This article covers tax related hot topics relevant for Dealers. Firstly, the strength of the market for second-hand cars is giving rise to luxury car tax (LCT) liabilities Dealers may not be aware of. Secondly, the Australian Tax Office (ATO) continues to roll out review products, with top 500 reviews and business systems reviews being seen in the industry. What this means for Dealers is considered further below.
Strength of the second-hand car market raising unique luxury car tax issue
Dealers have in the past assumed that luxury cars previously subject to a retail sale are not subject to luxury car tax (LCT) when subsequently sold. However, this assumption is not without risk, particularly in the present market.
For this assumption to hold true generally either:
- the total LCT payable in respect of the previous retail sale/s must equal or exceed the LCT that would be payable in respect of the sale the Dealer is considering making.
- the car is more than 2 years old as defined for LCT purposes (meaning broadly more than 2 years have passed since the point the car was imported and cleared through customs) by the time it is subject to a subsequent retail sale.
Dealers generally have a good sense of how old a car might be based on compliance date. However, determining the amount of LCT previously payable in respect of the car can present greater challenges.
Whilst it may ordinarily be the case that total LCT payable in respect of the previous retail sale/s equals or exceeds the LCT that would be payable in respect of the sale the Dealer is considering making given luxury cars typically decrease in value following the first retail sale, relatively strong demand for second-hand cars over the last 12 months has pushed the value of these cars up and second-hand cars are being sold at new car retail level prices for a second or third time within the 2 year window.
In this context Dealers are required to pay LCT top up amounts in relation to the subsequent sale of these cars – the top up representing LCT payable in respect of the sale of the car less LCT previously payable.

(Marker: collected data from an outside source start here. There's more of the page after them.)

import Literature.Barriers.CriticalPhenomena.RigorousRGSmallParameterTorusCovarianceBound
import Literature.Barriers.CriticalPhenomena.RigorousRGSmallParameterCovarianceGradientBound
import HarnessLib

/-!
# `RigorousRGSmallParameter` (Slade, Theorem 1.4.1): the estimate (3.10) with discrete
# gradients `∇^a` on the torus term `C_{N,N}` (Proposition 3.3.1)

Companion of `RigorousRGSmallParameterTorusCovarianceBound.lean` (the case `a = 0`) and
`RigorousRGSmallParameterCovarianceGradientBound.lean` ((3.9) with `∇^a`, absolute value inside the
`s`-integral) in the proof architecture of the barrier `RigorousRGSmallParameter.lean`. Source:
G. Slade, *Critical exponents for long-range `O(n)` models below the upper critical dimension*,
Commun. Math. Phys. 358 (2018) 343–436, Proposition 3.3.1: "For `m² ∈ (0,m̄²]`, (3.10)
`|∇^aC_{N,N;x,y}| ≤ cL^{-(d-α+|a|)(N-1)} (m²L^{α(N-1)})^{-2}`. The constant `c` may depend on
`m̄², ā`, but does not depend on `m², L, j, N`", with its proof in §10.1 ("Assuming (10.3), we
obtain (10.4) easily, as follows. By definition, `C_{N,N;x,y} = Σ_{z∈ℤ^d}Σ_{j=N}^∞C_{j;x,y+zL^N}`
… by the finite-range property of `C_j`, `|∇^aC_{N,N;x,y}| ≲ Σ_{j=N}^∞ L^{d(j-N)}
L^{-(j-1)(d-α+|a|)}(1+m⁴L^{2α(j-1)})⁻¹ ≤ … ≲ m⁻⁴L^{-(N-1)(d+α+|a|)}`"). The torus gradient in `x`
is the lattice gradient of the `L^N`-periodic lift `a ↦ C_{N,N}(π(a),y)` (`π : ℤ^d → Λ_N` the
projection), which is how it is stated here.

## What this file proves (everything; no definition and no named fact is introduced)

* `FRD.latGrad_shift`, `FRD.latGrad_tsum`, `FRD.measurable_latGrad`, `FRD.latGrad_eq_zero_of_le`
  — generic facts on iterated lattice gradients (translation covariance, commuting with sums,
  measurability in a parameter, finite range enlarged by the number of steps).
* `FRD.periodise_proj_eq` — for a translation-invariant kernel,
  `K^Λ(π(a),y) = Σ_z k(a-ỹ-Mz)` for every `a ∈ ℤ^d` (independence of the representative).
* `FRD.latGrad_GamNN_proj`, `FRD.latGrad_GamTail`, `FRD.ofReal_abs_latGrad_GamNN_le`,
  `FRD.lintegral_abs_latGrad_GamNN_mul_le` — `|∇^lΓ_{N,N}(π(·),y)(a)| ≤ Σ_zΣ_{j≥N}|∇^lΓ_j(a-ỹ-Mz)|`
  and the Tonelli interchange with the `s`-integral.
* `FRD.card_translates_lt_le` — at most `(2r/M+1)^d` translates `z` with `|w-Mz|₁ < r`.
* **`FRD.Slade2017_prop331_CNN_grad_estimate`** — **(3.10) = (10.4) with `∇^a`, PROVED**: for
  `d ≥ 1`, `n`, `α ∈ (0,2∧d)`, `m̄² > 0` there is `c > 0` — independent of `m², L, N, a, y` and of
  the unit-step list `l` of length `n` — with
  `|∇^l_a C_{N,N}(π(a),y)(m²)| ≤ c (L^{N-1})^{α-d-n} (m²(L^{N-1})^α)^{-2}` for all integers `L ≥ 2`,
  `m² ∈ (0,m̄²]`, `N ≥ 1`, torus side `M = L^N`, all `a ∈ ℤ^d`, `y ∈ Λ_N`.
-/

noncomputable section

This illustrates the need for Dealers to consider the amount of LCT previously payable in respect of a particular car and how old the car is. Dealers should not assume LCT is not payable in relation to the sale of a second-hand car market merely because it has previously been the subject of a retail sale.
In addition, the ATO expects Dealers to have support for the view taken as to the amount of LCT previously payable in respect of a car. Accordingly, documentation evidencing the efforts of Dealers to reasonably determine the LCT previously payable in respect of the car should be held in accordance with tax record keeping requirements.
ATO review activity
In recent years the ATO has developed a number of review ‘products’ which vary in scope depending on the nature and size of taxpayers they are targeted at. The ATO’s ‘Top 500’ reviews, focused on Australia’s top 500 largest private groups, and ‘business systems’ reviews are being seen in the industry.
Whilst the scope of these reviews varies, they have in common a focus on tax governance, including systems and processes relevant for tax compliance. In broad terms the ATO is looking for objective evidence that these systems and processes are appropriate for the taxpayer and operating effectively. The ATO encourages taxpayers to adopt the mindset of: what would happen if the finance team left today? Would new team members be able to step in and continue to ensure tax obligations are met?
As Dealers trade in high value assets, they can breach thresholds set by the ATO for these programs. However, given Dealers generally operate with a relatively lean finance function, Dealers may not have rigorous tax control frameworks and supporting documentation the ATO expect to see. In the event of a review, this is an area where a practical discussion with the ATO case officer is required to balance the ATO’s prescriptive expectations against what is practical and value additive to the business.
In preparation for reviews of this kind, Dealers should review their tax compliance processes and consider what supporting documentation is available. For example, key tax governance documentation may include:
- tax control framework/policy;
- income tax, GST and FBT return procedure manuals;
- AP and AR procedures manuals;
- roles and responsibilities matrix; and
- tax controls testing plan.
In addition to summarising processes these documents should highlight controls such as layers of review, checks and reconciliations performed etc.
This article is written by André Spnovic, Partner, and Andrew Cheney
Senior Manager, of Indirect Tax at Deloitte Tax Services Pty Ltd.